**Excerpted records**
>>>

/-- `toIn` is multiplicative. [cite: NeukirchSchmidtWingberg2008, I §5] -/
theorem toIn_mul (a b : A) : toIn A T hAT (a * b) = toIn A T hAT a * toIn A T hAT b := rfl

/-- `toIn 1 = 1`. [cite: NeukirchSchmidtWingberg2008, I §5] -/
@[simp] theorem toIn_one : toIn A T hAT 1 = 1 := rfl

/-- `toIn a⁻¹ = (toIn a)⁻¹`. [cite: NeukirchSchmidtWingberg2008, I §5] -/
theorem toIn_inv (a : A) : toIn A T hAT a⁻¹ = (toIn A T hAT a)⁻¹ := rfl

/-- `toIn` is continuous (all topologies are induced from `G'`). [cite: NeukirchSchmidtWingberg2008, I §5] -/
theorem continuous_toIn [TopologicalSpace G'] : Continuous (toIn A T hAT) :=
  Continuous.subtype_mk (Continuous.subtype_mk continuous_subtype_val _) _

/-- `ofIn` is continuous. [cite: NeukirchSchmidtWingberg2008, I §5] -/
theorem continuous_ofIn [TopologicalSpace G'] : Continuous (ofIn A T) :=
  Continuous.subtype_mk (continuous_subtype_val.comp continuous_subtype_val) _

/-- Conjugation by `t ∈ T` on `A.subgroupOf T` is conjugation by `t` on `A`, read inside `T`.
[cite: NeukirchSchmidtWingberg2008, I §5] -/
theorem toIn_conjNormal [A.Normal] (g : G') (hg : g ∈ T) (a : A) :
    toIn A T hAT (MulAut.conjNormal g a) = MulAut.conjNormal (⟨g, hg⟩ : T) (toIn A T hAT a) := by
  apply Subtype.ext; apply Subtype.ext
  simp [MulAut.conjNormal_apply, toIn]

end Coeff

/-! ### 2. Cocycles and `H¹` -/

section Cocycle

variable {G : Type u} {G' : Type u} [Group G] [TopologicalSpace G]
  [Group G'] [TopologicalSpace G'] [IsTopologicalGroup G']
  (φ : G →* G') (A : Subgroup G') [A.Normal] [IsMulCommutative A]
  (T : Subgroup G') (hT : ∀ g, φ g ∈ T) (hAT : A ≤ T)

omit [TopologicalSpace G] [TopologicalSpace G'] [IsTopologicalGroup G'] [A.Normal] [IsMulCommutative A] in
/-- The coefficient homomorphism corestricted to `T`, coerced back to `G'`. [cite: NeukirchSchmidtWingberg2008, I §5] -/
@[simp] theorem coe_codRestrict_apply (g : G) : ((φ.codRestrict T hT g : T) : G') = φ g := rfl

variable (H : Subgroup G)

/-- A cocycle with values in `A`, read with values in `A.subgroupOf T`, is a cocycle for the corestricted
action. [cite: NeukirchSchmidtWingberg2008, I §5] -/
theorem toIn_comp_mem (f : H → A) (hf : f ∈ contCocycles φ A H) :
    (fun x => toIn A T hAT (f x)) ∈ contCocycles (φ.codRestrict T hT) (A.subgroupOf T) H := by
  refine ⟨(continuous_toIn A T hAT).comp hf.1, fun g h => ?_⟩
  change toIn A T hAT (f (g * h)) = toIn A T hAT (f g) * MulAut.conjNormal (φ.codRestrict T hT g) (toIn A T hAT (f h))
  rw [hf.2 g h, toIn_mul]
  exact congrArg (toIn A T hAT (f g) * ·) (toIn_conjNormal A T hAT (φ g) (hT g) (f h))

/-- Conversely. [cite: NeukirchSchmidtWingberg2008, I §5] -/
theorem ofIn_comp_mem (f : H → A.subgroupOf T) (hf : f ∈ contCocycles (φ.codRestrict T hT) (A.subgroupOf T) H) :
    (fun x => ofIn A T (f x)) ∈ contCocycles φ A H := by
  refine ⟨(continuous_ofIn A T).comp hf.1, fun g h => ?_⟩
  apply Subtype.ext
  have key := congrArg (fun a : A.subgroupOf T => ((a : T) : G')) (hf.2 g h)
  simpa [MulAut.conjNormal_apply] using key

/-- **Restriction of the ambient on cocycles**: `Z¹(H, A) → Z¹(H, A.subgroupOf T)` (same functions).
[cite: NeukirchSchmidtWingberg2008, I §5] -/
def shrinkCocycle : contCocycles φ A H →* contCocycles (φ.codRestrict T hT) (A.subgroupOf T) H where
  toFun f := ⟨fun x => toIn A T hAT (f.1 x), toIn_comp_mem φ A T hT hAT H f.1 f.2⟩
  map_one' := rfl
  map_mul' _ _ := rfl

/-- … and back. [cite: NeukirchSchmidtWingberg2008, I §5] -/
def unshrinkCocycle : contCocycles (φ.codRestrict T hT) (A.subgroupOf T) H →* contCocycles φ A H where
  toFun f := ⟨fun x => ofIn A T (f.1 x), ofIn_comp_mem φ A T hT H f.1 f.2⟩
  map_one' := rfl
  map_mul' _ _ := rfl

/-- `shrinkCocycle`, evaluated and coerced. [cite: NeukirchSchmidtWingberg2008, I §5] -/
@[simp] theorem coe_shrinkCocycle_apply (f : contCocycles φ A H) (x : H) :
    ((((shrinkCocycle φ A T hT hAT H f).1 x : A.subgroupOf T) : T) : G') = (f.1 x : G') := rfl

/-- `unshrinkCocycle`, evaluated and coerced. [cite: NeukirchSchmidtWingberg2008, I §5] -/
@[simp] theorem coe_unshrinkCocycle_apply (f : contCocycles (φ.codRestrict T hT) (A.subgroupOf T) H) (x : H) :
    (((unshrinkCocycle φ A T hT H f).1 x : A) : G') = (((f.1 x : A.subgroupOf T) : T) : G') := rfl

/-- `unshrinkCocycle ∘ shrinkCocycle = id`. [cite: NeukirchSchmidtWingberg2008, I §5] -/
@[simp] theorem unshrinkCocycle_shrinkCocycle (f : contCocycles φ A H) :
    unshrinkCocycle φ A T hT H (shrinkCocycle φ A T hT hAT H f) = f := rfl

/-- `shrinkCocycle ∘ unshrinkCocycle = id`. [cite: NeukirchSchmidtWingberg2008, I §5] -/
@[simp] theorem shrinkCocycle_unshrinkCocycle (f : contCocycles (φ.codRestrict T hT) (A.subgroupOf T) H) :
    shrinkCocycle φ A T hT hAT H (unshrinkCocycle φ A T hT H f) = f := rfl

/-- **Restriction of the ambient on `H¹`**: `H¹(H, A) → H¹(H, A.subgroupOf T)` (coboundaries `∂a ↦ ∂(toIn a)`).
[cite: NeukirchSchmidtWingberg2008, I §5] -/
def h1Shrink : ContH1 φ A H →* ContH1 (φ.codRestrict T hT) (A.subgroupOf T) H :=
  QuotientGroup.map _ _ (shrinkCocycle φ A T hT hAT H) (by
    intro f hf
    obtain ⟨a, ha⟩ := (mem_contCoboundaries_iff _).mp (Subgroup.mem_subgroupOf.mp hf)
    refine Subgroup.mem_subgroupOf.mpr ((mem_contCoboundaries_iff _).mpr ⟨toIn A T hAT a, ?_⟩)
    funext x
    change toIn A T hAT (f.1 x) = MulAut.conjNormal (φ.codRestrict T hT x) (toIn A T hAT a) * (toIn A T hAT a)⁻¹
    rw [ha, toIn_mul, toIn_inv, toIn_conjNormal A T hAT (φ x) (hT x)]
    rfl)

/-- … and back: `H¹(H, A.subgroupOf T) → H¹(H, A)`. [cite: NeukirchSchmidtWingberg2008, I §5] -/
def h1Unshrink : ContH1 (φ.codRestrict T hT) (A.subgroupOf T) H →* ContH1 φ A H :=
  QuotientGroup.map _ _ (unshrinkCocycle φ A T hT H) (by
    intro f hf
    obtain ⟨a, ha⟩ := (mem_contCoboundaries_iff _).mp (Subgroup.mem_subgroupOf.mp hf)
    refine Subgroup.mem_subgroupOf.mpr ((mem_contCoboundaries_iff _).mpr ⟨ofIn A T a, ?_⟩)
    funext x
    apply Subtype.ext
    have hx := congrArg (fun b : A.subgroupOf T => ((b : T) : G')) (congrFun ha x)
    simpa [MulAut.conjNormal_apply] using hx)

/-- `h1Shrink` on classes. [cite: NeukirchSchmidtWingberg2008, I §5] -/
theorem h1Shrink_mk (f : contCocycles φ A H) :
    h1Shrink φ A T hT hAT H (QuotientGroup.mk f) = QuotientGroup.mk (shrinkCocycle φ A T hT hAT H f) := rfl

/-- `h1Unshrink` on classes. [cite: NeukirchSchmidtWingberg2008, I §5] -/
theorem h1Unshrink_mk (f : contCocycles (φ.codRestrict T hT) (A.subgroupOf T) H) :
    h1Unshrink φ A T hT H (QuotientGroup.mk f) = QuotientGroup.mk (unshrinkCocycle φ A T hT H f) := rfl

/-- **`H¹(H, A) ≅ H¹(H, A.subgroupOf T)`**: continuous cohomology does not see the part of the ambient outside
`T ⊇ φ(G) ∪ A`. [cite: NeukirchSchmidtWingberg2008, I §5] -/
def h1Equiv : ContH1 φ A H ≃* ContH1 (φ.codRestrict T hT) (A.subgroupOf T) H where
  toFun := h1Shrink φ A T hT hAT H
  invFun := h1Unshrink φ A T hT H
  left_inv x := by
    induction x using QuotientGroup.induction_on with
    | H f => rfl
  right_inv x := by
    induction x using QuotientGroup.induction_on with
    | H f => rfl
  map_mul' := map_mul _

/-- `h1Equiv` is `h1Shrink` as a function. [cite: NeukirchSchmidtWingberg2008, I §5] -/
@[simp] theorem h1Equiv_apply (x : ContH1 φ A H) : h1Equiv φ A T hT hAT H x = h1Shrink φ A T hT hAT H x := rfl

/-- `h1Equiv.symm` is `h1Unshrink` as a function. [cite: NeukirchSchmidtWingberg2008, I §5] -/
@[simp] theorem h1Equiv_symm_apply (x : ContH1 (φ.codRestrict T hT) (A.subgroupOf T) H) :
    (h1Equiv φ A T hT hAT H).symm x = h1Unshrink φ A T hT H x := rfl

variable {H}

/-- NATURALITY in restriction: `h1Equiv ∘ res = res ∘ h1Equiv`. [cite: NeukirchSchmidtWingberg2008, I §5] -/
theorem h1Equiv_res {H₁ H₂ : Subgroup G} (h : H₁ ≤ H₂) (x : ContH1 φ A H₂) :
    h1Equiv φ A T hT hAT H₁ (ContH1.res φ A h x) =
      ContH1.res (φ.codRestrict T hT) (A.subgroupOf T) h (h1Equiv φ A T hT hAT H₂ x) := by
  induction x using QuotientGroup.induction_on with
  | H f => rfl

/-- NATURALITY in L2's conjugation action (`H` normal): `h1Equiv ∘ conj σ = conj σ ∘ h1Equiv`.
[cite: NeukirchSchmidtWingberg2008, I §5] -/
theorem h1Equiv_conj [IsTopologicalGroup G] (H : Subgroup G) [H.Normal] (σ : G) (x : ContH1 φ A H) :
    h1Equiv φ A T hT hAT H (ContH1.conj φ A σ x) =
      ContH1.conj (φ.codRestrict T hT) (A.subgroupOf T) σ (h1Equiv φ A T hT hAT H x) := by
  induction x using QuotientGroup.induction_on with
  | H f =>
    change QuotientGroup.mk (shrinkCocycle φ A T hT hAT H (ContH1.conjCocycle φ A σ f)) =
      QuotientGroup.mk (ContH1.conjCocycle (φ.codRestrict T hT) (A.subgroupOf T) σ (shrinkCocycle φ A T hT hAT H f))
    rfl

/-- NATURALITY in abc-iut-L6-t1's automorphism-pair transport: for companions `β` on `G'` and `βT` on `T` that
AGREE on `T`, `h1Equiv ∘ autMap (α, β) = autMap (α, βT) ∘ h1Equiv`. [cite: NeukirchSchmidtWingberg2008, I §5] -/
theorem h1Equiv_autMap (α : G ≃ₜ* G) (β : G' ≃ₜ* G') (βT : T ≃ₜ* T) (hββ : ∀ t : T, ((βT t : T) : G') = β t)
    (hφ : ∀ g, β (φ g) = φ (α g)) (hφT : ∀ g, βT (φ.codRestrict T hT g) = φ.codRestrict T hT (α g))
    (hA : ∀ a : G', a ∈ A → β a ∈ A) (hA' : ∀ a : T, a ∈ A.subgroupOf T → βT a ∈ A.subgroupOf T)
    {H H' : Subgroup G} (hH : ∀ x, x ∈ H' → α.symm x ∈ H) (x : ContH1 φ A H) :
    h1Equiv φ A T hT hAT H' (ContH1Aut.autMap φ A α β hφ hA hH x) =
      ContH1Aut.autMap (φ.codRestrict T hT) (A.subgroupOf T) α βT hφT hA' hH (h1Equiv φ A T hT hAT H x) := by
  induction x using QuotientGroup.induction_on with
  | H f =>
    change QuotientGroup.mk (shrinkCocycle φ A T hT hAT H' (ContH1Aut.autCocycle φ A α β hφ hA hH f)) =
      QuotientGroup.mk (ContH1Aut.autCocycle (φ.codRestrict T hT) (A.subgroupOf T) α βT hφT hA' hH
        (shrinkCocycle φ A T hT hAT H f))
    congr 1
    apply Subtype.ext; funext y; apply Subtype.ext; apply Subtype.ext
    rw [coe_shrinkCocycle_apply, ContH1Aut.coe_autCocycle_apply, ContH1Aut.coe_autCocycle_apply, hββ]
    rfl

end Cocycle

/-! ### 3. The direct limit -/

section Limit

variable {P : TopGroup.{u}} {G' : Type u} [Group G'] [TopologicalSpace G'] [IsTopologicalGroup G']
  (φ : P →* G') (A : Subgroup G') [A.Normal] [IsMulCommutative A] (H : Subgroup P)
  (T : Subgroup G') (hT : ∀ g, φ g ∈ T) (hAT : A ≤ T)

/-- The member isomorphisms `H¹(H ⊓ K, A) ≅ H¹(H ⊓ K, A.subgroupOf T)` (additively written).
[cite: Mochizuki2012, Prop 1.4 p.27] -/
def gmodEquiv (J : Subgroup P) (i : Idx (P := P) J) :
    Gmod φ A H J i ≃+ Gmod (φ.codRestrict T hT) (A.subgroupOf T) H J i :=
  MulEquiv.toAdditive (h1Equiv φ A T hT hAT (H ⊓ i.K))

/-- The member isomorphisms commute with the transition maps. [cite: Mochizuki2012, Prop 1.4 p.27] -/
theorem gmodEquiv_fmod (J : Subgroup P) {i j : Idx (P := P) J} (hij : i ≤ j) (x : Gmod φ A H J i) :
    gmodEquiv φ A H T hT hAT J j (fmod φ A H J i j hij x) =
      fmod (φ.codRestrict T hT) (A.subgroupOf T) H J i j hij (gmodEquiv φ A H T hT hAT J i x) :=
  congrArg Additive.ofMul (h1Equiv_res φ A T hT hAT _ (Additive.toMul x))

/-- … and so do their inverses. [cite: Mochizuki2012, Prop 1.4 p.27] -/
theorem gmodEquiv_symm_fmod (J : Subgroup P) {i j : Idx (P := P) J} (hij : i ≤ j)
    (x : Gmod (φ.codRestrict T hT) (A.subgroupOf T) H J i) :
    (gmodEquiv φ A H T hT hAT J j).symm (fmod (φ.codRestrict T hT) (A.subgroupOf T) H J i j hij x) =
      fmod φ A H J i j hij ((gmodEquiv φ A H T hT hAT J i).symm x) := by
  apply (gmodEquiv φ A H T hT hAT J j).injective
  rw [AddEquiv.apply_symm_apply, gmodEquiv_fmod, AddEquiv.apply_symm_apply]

<<<
>>>

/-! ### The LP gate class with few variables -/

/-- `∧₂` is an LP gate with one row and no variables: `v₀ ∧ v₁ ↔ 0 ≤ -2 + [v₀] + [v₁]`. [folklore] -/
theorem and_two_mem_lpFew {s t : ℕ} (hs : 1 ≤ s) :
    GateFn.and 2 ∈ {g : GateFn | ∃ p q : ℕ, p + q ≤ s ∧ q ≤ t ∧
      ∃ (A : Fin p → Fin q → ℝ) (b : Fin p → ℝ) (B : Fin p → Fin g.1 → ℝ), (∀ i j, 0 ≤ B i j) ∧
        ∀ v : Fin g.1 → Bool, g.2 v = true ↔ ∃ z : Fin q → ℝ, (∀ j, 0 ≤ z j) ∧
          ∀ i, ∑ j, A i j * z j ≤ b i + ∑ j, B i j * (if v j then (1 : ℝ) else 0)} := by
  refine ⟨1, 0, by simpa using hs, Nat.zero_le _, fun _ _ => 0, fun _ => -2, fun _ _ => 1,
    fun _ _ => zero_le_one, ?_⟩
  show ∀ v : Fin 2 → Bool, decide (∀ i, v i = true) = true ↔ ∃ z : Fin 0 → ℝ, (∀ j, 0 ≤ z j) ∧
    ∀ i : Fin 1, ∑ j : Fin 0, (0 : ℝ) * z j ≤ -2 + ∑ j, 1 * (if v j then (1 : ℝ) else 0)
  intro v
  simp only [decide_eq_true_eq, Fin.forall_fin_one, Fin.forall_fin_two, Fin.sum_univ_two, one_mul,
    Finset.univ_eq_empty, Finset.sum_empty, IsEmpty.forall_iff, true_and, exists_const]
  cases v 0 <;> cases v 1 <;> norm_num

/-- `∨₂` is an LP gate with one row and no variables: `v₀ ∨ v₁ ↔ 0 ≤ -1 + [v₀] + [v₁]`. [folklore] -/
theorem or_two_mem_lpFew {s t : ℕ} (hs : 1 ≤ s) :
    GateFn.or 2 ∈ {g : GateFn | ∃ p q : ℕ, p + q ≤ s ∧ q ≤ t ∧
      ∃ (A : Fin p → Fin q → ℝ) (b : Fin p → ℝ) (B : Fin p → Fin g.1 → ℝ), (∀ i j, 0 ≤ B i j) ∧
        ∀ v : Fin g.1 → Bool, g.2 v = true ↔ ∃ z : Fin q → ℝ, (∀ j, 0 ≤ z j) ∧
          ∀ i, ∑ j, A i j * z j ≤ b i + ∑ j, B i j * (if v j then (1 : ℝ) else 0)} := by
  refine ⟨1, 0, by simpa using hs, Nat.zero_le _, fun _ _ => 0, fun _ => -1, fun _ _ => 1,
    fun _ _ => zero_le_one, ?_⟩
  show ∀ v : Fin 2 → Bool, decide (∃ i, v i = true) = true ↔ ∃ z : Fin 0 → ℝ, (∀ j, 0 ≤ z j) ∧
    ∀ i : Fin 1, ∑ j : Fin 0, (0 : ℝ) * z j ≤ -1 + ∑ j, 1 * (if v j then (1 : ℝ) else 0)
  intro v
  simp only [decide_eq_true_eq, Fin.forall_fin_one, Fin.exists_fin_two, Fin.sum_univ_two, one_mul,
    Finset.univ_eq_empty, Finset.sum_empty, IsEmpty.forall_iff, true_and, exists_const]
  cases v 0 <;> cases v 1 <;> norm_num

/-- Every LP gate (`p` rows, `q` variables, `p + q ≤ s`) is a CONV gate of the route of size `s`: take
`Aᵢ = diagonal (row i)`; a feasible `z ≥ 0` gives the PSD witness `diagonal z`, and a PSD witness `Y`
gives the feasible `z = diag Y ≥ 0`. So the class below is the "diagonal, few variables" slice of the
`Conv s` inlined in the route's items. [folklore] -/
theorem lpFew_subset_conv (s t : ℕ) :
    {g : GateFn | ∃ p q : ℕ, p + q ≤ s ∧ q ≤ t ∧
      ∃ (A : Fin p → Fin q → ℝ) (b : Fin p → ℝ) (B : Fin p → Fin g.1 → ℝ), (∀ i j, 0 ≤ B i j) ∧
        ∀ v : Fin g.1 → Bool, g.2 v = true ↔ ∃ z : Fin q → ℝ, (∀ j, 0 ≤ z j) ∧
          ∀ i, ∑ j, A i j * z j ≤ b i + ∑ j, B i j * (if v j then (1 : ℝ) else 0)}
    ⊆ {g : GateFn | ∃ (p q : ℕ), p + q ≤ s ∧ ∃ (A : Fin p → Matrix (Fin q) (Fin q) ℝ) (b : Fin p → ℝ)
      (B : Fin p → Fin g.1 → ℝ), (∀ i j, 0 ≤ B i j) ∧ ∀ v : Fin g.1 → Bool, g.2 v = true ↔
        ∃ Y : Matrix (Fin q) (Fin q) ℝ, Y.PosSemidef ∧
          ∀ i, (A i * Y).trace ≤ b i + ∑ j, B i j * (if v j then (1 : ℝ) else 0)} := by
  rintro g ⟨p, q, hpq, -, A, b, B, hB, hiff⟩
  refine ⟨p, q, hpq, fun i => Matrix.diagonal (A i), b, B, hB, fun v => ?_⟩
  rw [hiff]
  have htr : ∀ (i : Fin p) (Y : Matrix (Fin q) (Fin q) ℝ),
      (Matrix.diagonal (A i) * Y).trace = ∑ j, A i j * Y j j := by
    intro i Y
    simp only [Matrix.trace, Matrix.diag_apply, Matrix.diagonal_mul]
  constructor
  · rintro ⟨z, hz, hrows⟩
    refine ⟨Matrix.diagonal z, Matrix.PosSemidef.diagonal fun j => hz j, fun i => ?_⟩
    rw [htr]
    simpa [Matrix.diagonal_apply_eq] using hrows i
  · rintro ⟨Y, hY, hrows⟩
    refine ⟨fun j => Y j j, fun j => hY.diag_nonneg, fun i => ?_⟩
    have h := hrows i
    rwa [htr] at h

<<<

Using the entries above, give back exactly the line containing "j hij (gmodEquiv", the line containing "apply (gmodEquiv φ", and every line between them, and nothing else.

**Solved problem**
      fmod (φ.codRestrict T hT) (A.subgroupOf T) H J i j hij (gmodEquiv φ A H T hT hAT J i x) :=
  congrArg Additive.ofMul (h1Equiv_res φ A T hT hAT _ (Additive.toMul x))

/-- … and so do their inverses. [cite: Mochizuki2012, Prop 1.4 p.27] -/
theorem gmodEquiv_symm_fmod (J : Subgroup P) {i j : Idx (P := P) J} (hij : i ≤ j)
    (x : Gmod (φ.codRestrict T hT) (A.subgroupOf T) H J i) :
    (gmodEquiv φ A H T hT hAT J j).symm (fmod (φ.codRestrict T hT) (A.subgroupOf T) H J i j hij x) =
      fmod φ A H J i j hij ((gmodEquiv φ A H T hT hAT J i).symm x) := by
  apply (gmodEquiv φ A H T hT hAT J j).injective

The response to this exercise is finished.